Secondly, on the military front, the American commanders on the ground must put their main efforts not in killing the insurgents by ordnance only, but by “starving” them to death. That is, by depriving them of weapons, ammunition, and explosives, with whose wherewithal they are able to continue their lethal campaign. Hence, the focus of this new strategy will be in “killing” quickly the insurgency itself, and not only the individual insurgents – as the supply of the latter, unlike possibly that of armaments, seems to be far from scarce. This will involve new technologies, or even extant ones, that will enable them to detect the vehicles that carry weapons and munitions, as well as detecting the caches of armaments that are hidden in houses and in the ground. With this new strategy the U.S. forces will no longer have the difficult task of finding a needle in a haystack, that is, the insurgents, who appear and disappear among the populace, but in finding and destroying the insurgent’s haystack of armaments, which will be an easier task, once the detecting technology is in place. And once this is accomplished on a great scale, it will break, and deplete of armaments, the supply lines of the insurgents,  and thus break the back of the insurgency as its terrorists will no longer have in adequate amounts the armaments and munitions to continue their urban warfare.

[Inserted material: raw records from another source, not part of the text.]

import Summits.Ventures.HSemireg.AmplificationChainSiegel
import Summits.Ventures.HSemireg.PerfectComplexChartSpread
import Literature.AlgebraicGeometry.HodgeTheory.SemiregularReducedObstructions
import HarnessLib

/-!
# Venture HSemireg — the amplification chain's deformation step SPLIT at its printed seam: Pridham's reduced obstruction
# theory (the REFEREED tree fact, consumed here for the first time) + ONE Hodge-free algebraisation assumption BY NAME
# ⟹ the local variational Hodge statement for the SHEAF class ⟹ the Weil / `𝒜_g` corollaries

HONEST FRAMING. Lean index of the computation cell `pub-hsemireg` (seat p7, «assembly»). Nothing about any explicit variety is
asserted; every published input is a hypothesis BY NAME; nothing here says HC, HC_CM or HC_AV is proved. ONE definition (an
assumption BY NAME, Hodge-free), theorems otherwise; no `sorry`, no new axiom, no Literature fact declared.

## What this file does (and what it does NOT do)

The tree now holds Pridham's Cor. 2.25 + Rem. 2.27 (with Rem. 2.21 `𝓛 = σ` and Lemma 1.8 `o_e`) AS PRINTED in the finite locally
free case, INFINITESIMAL form: `Literature.AlgebraicGeometry.HodgeTheory.Pridham2024_ISemiregular_liftsOverHodgeLocus_model`
(seat lit-3, `SemiregularReducedObstructions.lean`; refereed: Forum Math. Sigma 12 (2024) e126). Its conclusion is a LIFTING
statement along small extensions at the Artinian points of the base centred at `s₀`; its module docstring's discharge table
leaves two rows to the assembly: «iterate this fact along small extensions» and «consumed by: l.f.p. moduli + formally smooth
⟹ smooth ⟹ étale-local section — NOT in the tree». Theory seat 3's split of «formal ⟹ algebraic along the component»
(`theory/TH3-ALGEBRAISATION.md` §0) is (F) formal · (E) effectivity · (C) convergence · (G) globalisation; in the tree, (G) and
the spread are KERNEL theorems (`PerfectComplexChartSpread.lean` §1, `BlochSemiregularSpreadGlobal.lean`), and — for the
perfect-complex door — (F)+(E)+(C) together are ONE assumption BY NAME, `PerfectComplexDeformsOverEtaleNbhd C Adm`, whose
on-paper derivation (L1)–(L6) MIXES the Hodge-theoretic step (Pridham / Buchweitz–Flenner / Deligne) with the algebraisation
step (Lieblich / EGA IV §17). THIS FILE separates them where a real carrier exists, i.e. for SHEAVES:

* (F) := the refereed fact BY NAME `Pridham2024_ISemiregular_liftsOverHodgeLocus_model` (hypothesis `hP`; an unproved
  `def … : Prop` of the Literature layer — taking it as a hypothesis makes every theorem below CONDITIONAL on it, by name);
* (E)+(C) := §1 `SheafDeformsOverEtaleNbhdOfLifts C` (def; ASSUMPTION BY NAME of the venture, HODGE-FREE and
  SEMIREGULARITY-FREE): INPUT = the fact's lifting conclusion BY NAME (seat lit-3's predicate `LiftsOverArtinianPointsAt π s₀ X₀ e E₀` =
  the fact's telescope λ-abstracted; carriers `LiftsAlong`, `IsVectorBundle`, the three `IsPullback` squares), OUTPUT = theory seat 3's étale conclusion shape VERBATIM (an étale
  `ρ : T ⟶ S`, `t₀ ↦ s₀`, a bounded complex of vector bundles `ℰ` on `𝒳 ×_S T` with `ch_p(ℰ|_{t₀}) = (e⁻¹)^* ch_p(E₀)`, here for
  every `p`); printed shape: [Perry2022] proof of Prop. 8.1 («Since `𝓜° → U` is smooth … there exists [an] étale morphism
  `U′ → U` with a point `0′ ↦ 0` such that `𝓜°_{U′} → U′` admits a section taking `0′` to `E_{0′}`»); THE KERNEL LINKS IT TO
  NOTHING (wording rule F-1 applies to it exactly as to `PerfectComplexDeformsOverEtaleNbhd`);
* (G) + spread := kernel (§2, re-assembled pointwise from theory seat 3's §1 theorems and the tree's SGA 1 XII 3.1 (iii)).

§2 THEOREM `localVariationalHodgeFor_bfSheafClass_of_pridham_of_sheafDeformsOverEtaleNbhdOfLifts`:
`hP ∧ SheafDeformsOverEtaleNbhdOfLifts C ⟹ LocalVariationalHodgeFor (bfSheafClass C)` — the door-agnostic currency of
`AmplificationChainAssembly.lean`; §3 the Weil-ladder / g = 4 / `𝒜_g`-component corollaries by composition with the landed
door-agnostic theorems (nothing new is decided there).

HONEST WORDS (read before citing anything from this file). (i) For the SHEAF class the refereed tree fact
`BuchweitzFlenner2003_variationalHodge_ISemiregular_model` ALREADY gives `LocalVariationalHodgeFor (bfSheafClass C)` with NO venture
assumption (`localVariationalHodgeFor_bfSheafClass`); the §2 theorem has a LARGER trust base (one refereed fact + one assumption)
and is NOT the theorem to cite for a vector-bundle row — it is a SECOND derivation. (ii) Its point is the INTERFACE: it is the
first declaration of the tree that CONSUMES the Pridham rendering, so the kernel certifies that lit-3's typed conclusion is
exactly the input an algebraisation step needs, and that what then remains un-linked is ONE Hodge-free sentence of standard
deformation theory (algebraic stack of sheaves / complexes + infinitesimal criterion + étale quasi-section + strictification) —
the same residual the PERFECT-COMPLEX door has in its own split, `AmplificationChainPridhamPerfect.lean` (seat p7: there the
Hodge-theoretic half `PridhamPerfectLifts C` is Cor. 2.25 + Rem. 2.27 rendered for STRICTLY PERFECT complexes on target seat 7's
real `σ`-carrier `HomComplex.IsISemiregularC` with the DERIVED lifting predicate `PerfectLiftsOverArtinianPointsAt` — a printed,
refereed statement typed VENTURE-side, hypothesis by name, NOT a Literature fact — whereas HERE the Hodge-theoretic half is the
LITERATURE FACT itself). (iii) NO g = 4 census row of the cell is a sheaf (the STEP-0 (C) object `Φ(I_Z) ⊗ M_B` is a two-term
complex; its row runs through `AmplificationChainPridhamPerfect.lean`), so the g = 4 corollary of §3 has NO by-value instance
tonight; it records the trust-sentence SHAPE «Pridham (refereed Literature fact, typed as printed) + algebraisation (assumption
by name, Hodge-free) + Deligne's reach (refereed)» for any future vector-bundle seed. (iv) The «iterate along small extensions»
row (a vector bundle on `X_A` for EVERY Artinian point `A` centred at `s₀`, i.e. a formal deformation along the Hodge locus) is
NOT needed by this interface — the infinitesimal criterion of smoothness consumes the small-extension lifting property itself —
and is proved separately in `ArtinianPointLifting.lean` (seat p7, `exists_vectorBundle_pullback_iso_of_liftsOverArtinianPointsAt`).

## On-paper derivation of §1 for its intended inputs (NOT kernel-linked; locators as read by theory seats 2/3 and referee ref-2
## for the cell's (L1)/(L2) and by theory seat 3 for `PerfectComplexDeformsOverEtaleNbhd`)

Let `𝓜 → S` be the algebraic stack, locally of finite presentation over `S`, of `S`-flat coherent sheaves on `𝒳/S` — equivalently
near `[E₀]`, of universally gluable `S`-perfect complexes [Lieblich2006, Thm. 4.2.1] (a vector bundle has `Ext^{<0} = 0`; an
`A`-perfect deformation of a vector bundle over a local Artinian `A` is a vector bundle, Nakayama). Take a smooth atlas `V → 𝓜`
and `v₀ ∈ V(ℂ)` over the point `[(e⁻¹)^*E₀]` of the fibre `𝓜_{s₀}`. CLAIM: `V → S` is smooth at `v₀`. By the infinitesimal
criterion at a point [EGAIV4, Prop. 17.14.2; GortzWedhorn2023, Thm. 18.63] it suffices to lift, for every small extension
`A ↠ B` of local Artinian `ℂ`-algebras with residue field `ℂ`, every `B`-point of `V` centred at `v₀` across every `A`-point
`a` of `S` extending its image: the `B`-point gives a `B`-flat coherent `F` on `X_B = 𝒳 ×_S Spec B` whose closed fibre is `E₀`
(carried by `e`), hence a VECTOR BUNDLE on `X_B` (nilpotent Nakayama: lift a local basis of the closed fibre; the kernel `K`
has `K ⊗_B ℂ = 0` by `B`-flatness of `F`, and `𝔪_B` is nilpotent, so `K = 0`); the HYPOTHESIS of §1 lifts `F` to a vector
bundle on `X_A = 𝒳 ×_S Spec A` (`LiftsAlong`), an `A`-point of `𝓜` over `a` extending `[F]`; `V → 𝓜` being smooth, the
`B`-point of `V` lifts compatibly to an `A`-point of `V`. (The HYPOTHESIS — lifting along EVERY small extension over EVERY
`A`-point of `S` centred at `s₀` — is exactly «the versal base of `E₀` relative to the formal germ `Ŝ_{s₀}` is formally SMOOTH
over `Ŝ_{s₀}`», [BuchweitzFlenner2003] Thm. 6.7 (1) with `𝔞 = 0`, theory seat 2's `TH2-W2-PRIDHAM-INPUT.md` §7: the smooth case,
which is what the infinitesimal criterion consumes; the weaker «a formal family over `Ŝ_{s₀}` exists» would NOT feed it and is
not used.) Hence `V → S` is smooth on an open `V° ∋ v₀`, and [EGAIV4,
Cor. 17.16.3 (i)] (residue fields all `ℂ`) gives an étale `ρ : T ⟶ S`, `t₀ ∈ T(ℂ)` over `s₀`, and an `S`-morphism `T → V°`
with `t₀ ↦ v₀`; pulling back the universal object gives a `T`-flat coherent sheaf (a `T`-perfect complex) `𝓕` on `𝒳 ×_S T`
with `𝓕|_{t₀} ≅ E₀` along `X₀ ≅ 𝒳_{s₀} ≅ (𝒳 ×_S T)_{t₀}`; `𝒳 ×_S T` is smooth (regular: coherent = perfect) and
quasi-projective over `ℂ`, so `𝓕` is quasi-isomorphic to a bounded complex `ℰ` of vector bundles [ThomasonTrobaugh1990,
Prop. 2.3.1 (d)], whose (termwise = derived)
restriction to the fibre over `t₀` is quasi-isomorphic to `𝓕|^L_{t₀} = 𝓕|_{t₀} ≅ E₀` (`T`-flatness), so the Chern characters
agree in every degree (`chPerfect_eq_of_quasiIso`, `map_chPerfect`, `chPerfect_single` — kernel facts of seat p4). No Hodge
theory, no semiregularity and no property of `E₀` beyond the lifting hypothesis enters. (Perry's literal output is STRONGER —
a surjective étale `U′ → U` and an object-level section; the typed conclusion drops «surjective» and fixes only the classes
at `t₀`, as theory seat 3's does: ref-3 P1 / red-4 v8 on `PerfectComplexChartSpread.lean`.)

## Trust sentence of §3's g = 4 corollary (paste-grade, for the record — no census row instantiates it tonight)

«`weilFourfoldsSplit_of_reach_of_pridham_of_sheafLifts_of_hyperbolicSeedOn` proves `Stubs.WeilAlgebraicSplitHyperplane 2 d` from:
(BY NAME) `weilFamilyReach_hyperbolic` (Deligne LNM 900, proof of Thm. 4.8; refereed tree fact), `Pridham2024_ISemiregular_liftsOverHodgeLocus_model`
(Pridham FMS 2024 Cor. 2.25 + Rem. 2.27 + Rem. 2.21 + Lemma 1.8–1.9, f.l.f. case; refereed tree fact, typed as printed) and the ONE
venture ASSUMPTION `SheafDeformsOverEtaleNbhdOfLifts C` (Hodge-free algebraisation in the printed shape of [Perry2022] Prop. 8.1's
proof; kernel-linked to nothing); (BY VALUE) ONE hyperbolic `I`-semiregular VECTOR-BUNDLE seed on a split `ℚ(√-d)`-Weil abelian
fourfold (`HasHyperbolicSeedOn (bfSheafClass C) 2 d`) — an object the cell does NOT have.»

References: [Pridham2024Semiregularity] J. P. Pridham, Forum Math. Sigma 12 (2024) e126, Cor. 2.25, Rem. 2.27, Rem. 2.21, Lemma
1.8–1.9 · [Perry2022] A. Perry, Compositio Math. 158 (2022), proof of Prop. 8.1 (p. 28) · [Lieblich2006] M. Lieblich, J. Algebraic
Geom. 15 (2006), Thm. 4.2.1 · [EGAIV4] Publ. Math. IHÉS 32 (1967), Prop. 17.14.2, Cor. 17.16.3 (i) · [GortzWedhorn2023] U. Görtz,
T. Wedhorn, Algebraic Geometry II, Thm. 18.63 · [ThomasonTrobaugh1990] Prop. 2.3.1 (d) · [SGA1] Exp. XII Prop. 3.1 (iii) (via the
tree's `isLocalHomeomorph_map_of_etale`) · [BuchweitzFlenner2003] Compositio Math. 137 (2003), §5 and proof of Thm. 5.1 (p. 179) ·
[StacksProject] Tag 08VR (the carrier `LiftsAlong`) · [Deligne1982HodgeCycles] proof of Thm. 4.8 (reach) ·
[Markman2023GeneralizedKummers] JEMS 25 (2023), Thm. 1.5 (= Thm. 13.4), p. 236 (pre-publication arXiv numbering: Thm. 1.3) (the g = 4 split case in print).
-/

noncomputable section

The American commanders must also be apprised of the sanctuaries that the insurgents have in countries bordering Iraq, such as Syria, Iran, and Jordan, which not only serve as camps of retreat for the insurgents, whenever they are hotly pursued by the U.S. forces, but also serve as conduits for foreign Jihadists to enter Iraq. Furthermore, these countries, especially Syria and Iran, supply the insurgents, whether by the cognizance of their own governments or not, with arms and explosives, and apparently a lot of this matériel is stored in these countries close to the borders of Iraq. The U.S. commanders on the ground must not be hindered, either by political considerations or repercussions, from taking the necessary action that will destroy these sanctuaries and stores of munitions. One must be reminded, that wars are won not by political repercussions, but by sagacious, resolute and ruthless military action. This is the price that statesmen must pay.

This new strategy applied on the political and military fronts, has the great potential to defeat the insurgency quickly and decisively. The moves of its success depend on the precision and skill of the moves on a chessboard by a master player. The American masters of this justified war, especially its brave commanders and soldiers on the ground, deserve no less than this resounding defeat of these hordes of barbarians. And in turning the pages of history, they will be everlastingly glorified for their coruscating victory.

  • THE CONSTITUTION OF IRAQ (Voted by the Iraqi people on October 15, 2005)

Article 108: Oil and gas are the ownership of all the people of Iraq in all regions and   provinces.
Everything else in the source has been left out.